Из всего только что сказанного явствует, однако, что с борьбой за признание, составляющей необходимый момент в развитии человеческого духа, отнюдь не следует смешивать поединок. Последний не относится, как это справедливо для борьбы за признание, к естественному состоянию людей, но к уже более или менее развернутой форме гражданского общества и государства. Свое подлинное всемирно-историческое место поединок занимает с системе феодализма, которая должна была быть правовым состоянием, но была им лишь в весьма малой степени. Тут рыцарь хотел - что бы он со своей стороны ни совершил - считаться человеком, который ни в чем не уронил своего достоинства, остался совершенно незапятнанным. Это и должен был доказать поединок. Хотя кулачное право и было введено здесь в известные рамки, оно все же своей абсолютной основой имело себялюбие; осуществлением его давалось поэтому не доказательство разумной свободы и действительно государственно-гражданской чести, но, скорее, доказательство грубости и часто бесстыдства чувства, притязающего вопреки своей прочности на внешние почести. У античных народов мы не встречаем поединка, ибо формализм пустой субъективности - стремление субъекта придать известный вес своей непосредственной единичности - был им совершенно чужд; свою честь они полагали исключительно в прочном единстве их с тем нравственным отношением, которым является государство. Что же касается современных нам государств, то в них поединок едва ли может считаться чем-либо иным, кроме как искусственным возвратом к грубости средневековья. Правда, в военных кругах прежнего времени поединок еще мог иметь тот более или менее разумный смысл, что индивидуум хотел им доказать, что имеется более возвышенная цель, чем давать себя убивать за деньги.
В-433
Поскольку жизнь столь же существенна как свобода, постольку борьба заканчивается как одностороннее отрицание прежде всего тем нравственном, что один из борющихся предпочитает жизнь, сохраняет себя как единичное самосознание, но отказывается при этом от требования признания себя другим, другой же, напротив, крепко держится за свое отношение к самому себе и признается первым из борющихся, который теперь подчинен ему, - отношение господства и рабства.

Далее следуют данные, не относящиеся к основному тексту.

import Literature.AnabelianGeometry.EtaleTheta.Discharge.Sec2Prop26Reduction
import Literature.AnabelianGeometry.EtaleTheta.Discharge.Sec2Prop24CharacteristicY
import Literature.AnabelianGeometry.EtaleTheta.ThetaCoversOfTypeTempered
import HarnessLib

/-!
# [EtTh] Prop. 2.4 is EQUIVALENT over the interface to its core form (proof-only companion)

Mochizuki, *The étale theta function and its Frobenioid-theoretic manifestations* [EtTh], Publ. RIMS **45**
(2009), §2, Prop. 2.4, PRIMS PDF pp. 38–39 (printed pp. 264–265) [cite: MochizukiEtTh2009, Prop 2.4 p.38]: "any
isomorphism of topological groups `γ : Π^tp_{X̲̲_α} ⥲ Π^tp_{X̲̲_β}` (resp. `X̲`; `C̲̲`; `C̲`) induces isomorphisms
compatible with the various natural maps between the respective `Π^tp`'s of `X̲, X, C̲̲, C̲, C, Ÿ` (resp. `X, C, Ÿ`;
`C̲, C, X̲̲, X̲, X, Ÿ`; `C, X̲, X, Ÿ`)"; proof p. 39: "As in the proof of Proposition 1.8, it follows from our assumption
that the hyperbolic curve determined by `X^log` admits a `K`-core that `γ` induces `Π^tp_{C_α} ⥲ Π^tp_{C_β}` …".
Cell abc-iut, layer L2, cone node EtTh:Prop2.4 (abc-iut-w6-d094; L2-lead row #127 «census what print's hypotheses
leave to prove at a datum where Prop 2.4 HOLDS»); companion of abc-iut-L2-t2's `ThetaCoversTempered.lean` (named
fact `TemperedCoverData.Prop24`, FACT-LIST F-0609), abc-iut-L2-t7's `Sec2Prop24Reduction` (uniqueness; the
`X`-clause), abc-iut-w4-d034's `Sec2Prop24CharacteristicY` (the `Y`-clause) and abc-iut-w6-d084's
`Sec2Prop26Reduction` (`prop26_iff_core`).  PURE GROUP THEORY over the interface; no definition, no named fact.

CENSUS.  `Prop24` asks for `6 + 3 + 6 + 4 = 19` stabilisations.  With `Xuu, Xu, X, Cuu, Cu, Ydd, Y` for `Π^tp` of
`X̲̲, X̲, X, C̲̲, C̲, Ÿ, Y`, the following hold for ANY topological automorphism `Γ` of `Π^tp_C`: the member `Γ` extends
from is stable (w6-d084); `Γ Xuu = Xuu ⟹ Γ X = X`, `Γ Xu = Xu ⟹ Γ X = X` (L2-t7, `4 ∤ 2l², 2l`); `Γ X = X ∧ Γ Ydd =
Ydd ⟹ Γ Y = Y` (w4-d034); NEW `Γ X = X ∧ Γ Y = Y ⟹ Γ Xu = Xu` granted Def. 2.5 (i)(a) `Y ≤ Xu` — `Γ` acts on
`X/Y = Z ≅ ℤ` by `±1` and every subgroup of `ℤ` is `±1`-stable (`map_eq_of_le_of_le_of_quotient_mulEquiv_int`, via
`eq_or_eq_inv_of_surjective_of_ker_iff`: two surjections onto `ℤ` with one kernel agree up to sign); NEW
`Xuu = Cuu ∩ X`, `Xu = Cu ∩ X` (L2-d3 `PiXu_eq_PiCu_inf_PiX`) and **`Cu = Xu ⊔ Cuu`** (`tp_PiCu_eq_tp_PiXu_sup_tp_PiCuu`,
indices `l, l², 2l`, `l` odd).  Hence **`prop24_iff_core`**: granted Def. 2.5 (i)(a), `Prop24` ⟺ every
`γ ∈ Aut(Π^tp_{X̲̲})` (resp. `Π^tp_{X̲}`; `Π^tp_{C̲̲}`; `Π^tp_{C̲}`) extends to `Π^tp_C` stabilising `Π^tp_{C̲̲}, Π^tp_Ÿ`
(resp. `Π^tp_Ÿ`; `Π^tp_X, Π^tp_Ÿ`; `Π^tp_X, Π^tp_Ÿ`) — `7` stabilisations; clauses (ii), (iv) need no Def. 2.5
hypothesis.  WHAT PRINT'S HYPOTHESES LEAVE TO PROVE at a datum where Prop. 2.4 holds is this core: (E) the
EXTENSION to `Π^tp_C` (the `K`-core, [Mzk3] Thm. 2.4); (Ÿ) `Γ(Π^tp_Ÿ) = Π^tp_Ÿ` (the Prop. 1.8 step: [AbsAnab]
Lem. 1.3.8, [SemiAnbd] Thm. 6.8 / Cor. 3.11); (X) `Γ(Π^tp_X) = Π^tp_X` in (iii)/(iv) (`X ⊆ C` among the index-`2`
members, e.g. versus quadratic twists — split singular stable reduction); (C̲̲) `Γ(Π^tp_{C̲̲}) = Π^tp_{C̲̲}` in (i)
(in print from Rmk. 2.6.1, `Aut_K(X̲̲) = μ_l × {±1}` has a unique involution; the bare interface does not carry
`N_{Π^tp_C}(Π^tp_{X̲̲})`, cf. abc-iut-L2-d3's `Sec2AutKHolds` under `hΘ`).  None of these is proved here; at the
tree's semi-synthetic models (E) already fails (`not_forall_prop24`, `not_prop24_temperedCoverData_inversionModelκ'`).
Honest framing: nothing asserts that a `TemperedCoverData` with `Prop24` exists; `Prop24` stays a named input
(F-0609) where consumed; typed ≠ proved; no side is taken on [IUTchIII] Cor. 3.12 or on any disputed claim.
-/

namespace Literature.AnabelianGeometry.EtaleTheta

namespace ThetaCovers

universe u

/-! ### Group theory: two surjections onto `ℤ` with the same kernel agree up to sign -/

section GroupTheory

variable {G : Type*} [Group G]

Примечание. Борьба за признание и подчинение власти господина есть явление, из которого произошла совместная жизнь людей как начало государства. Насилие, составляющее основание этого явления, не есть еще поэтому основание права, но лишь необходимый и правомерный момент в переходе от состояния самосознания, погруженного в вожделение и единичность к состоянию всеобщего самосознания. Это наличие есть внешнее, или являющееся, начало государств, а не их субстанциальный принцип.
Прибавление. Отношение господства и рабства содержит в себе лишь относительное снятие противоречия между рефлектированной в самое себя особенностью и взаимным тождеством различенных, обладающих самосознанием субъектов. Ибо в этом отношении непосредственность особенного самосознания снимается пока еще только со стороны раба и, напротив, сохраняется на стороне господина. В то время как природность жизни еще сохраняется здесь и на той, и на другой стороне, собственная воля раба отказывается здесь от себя и отдается на волю господина; содержанием воли раба становится теперь цель повелителя, который, со своей стороны, принимает в свое самосознание не волю раба, но лишь заботу о поддержании его природной жизненности; притом так, что в этом отношении положенное тождество самосознания отнесенных друг к другу субъектов осуществляется лишь односторонне.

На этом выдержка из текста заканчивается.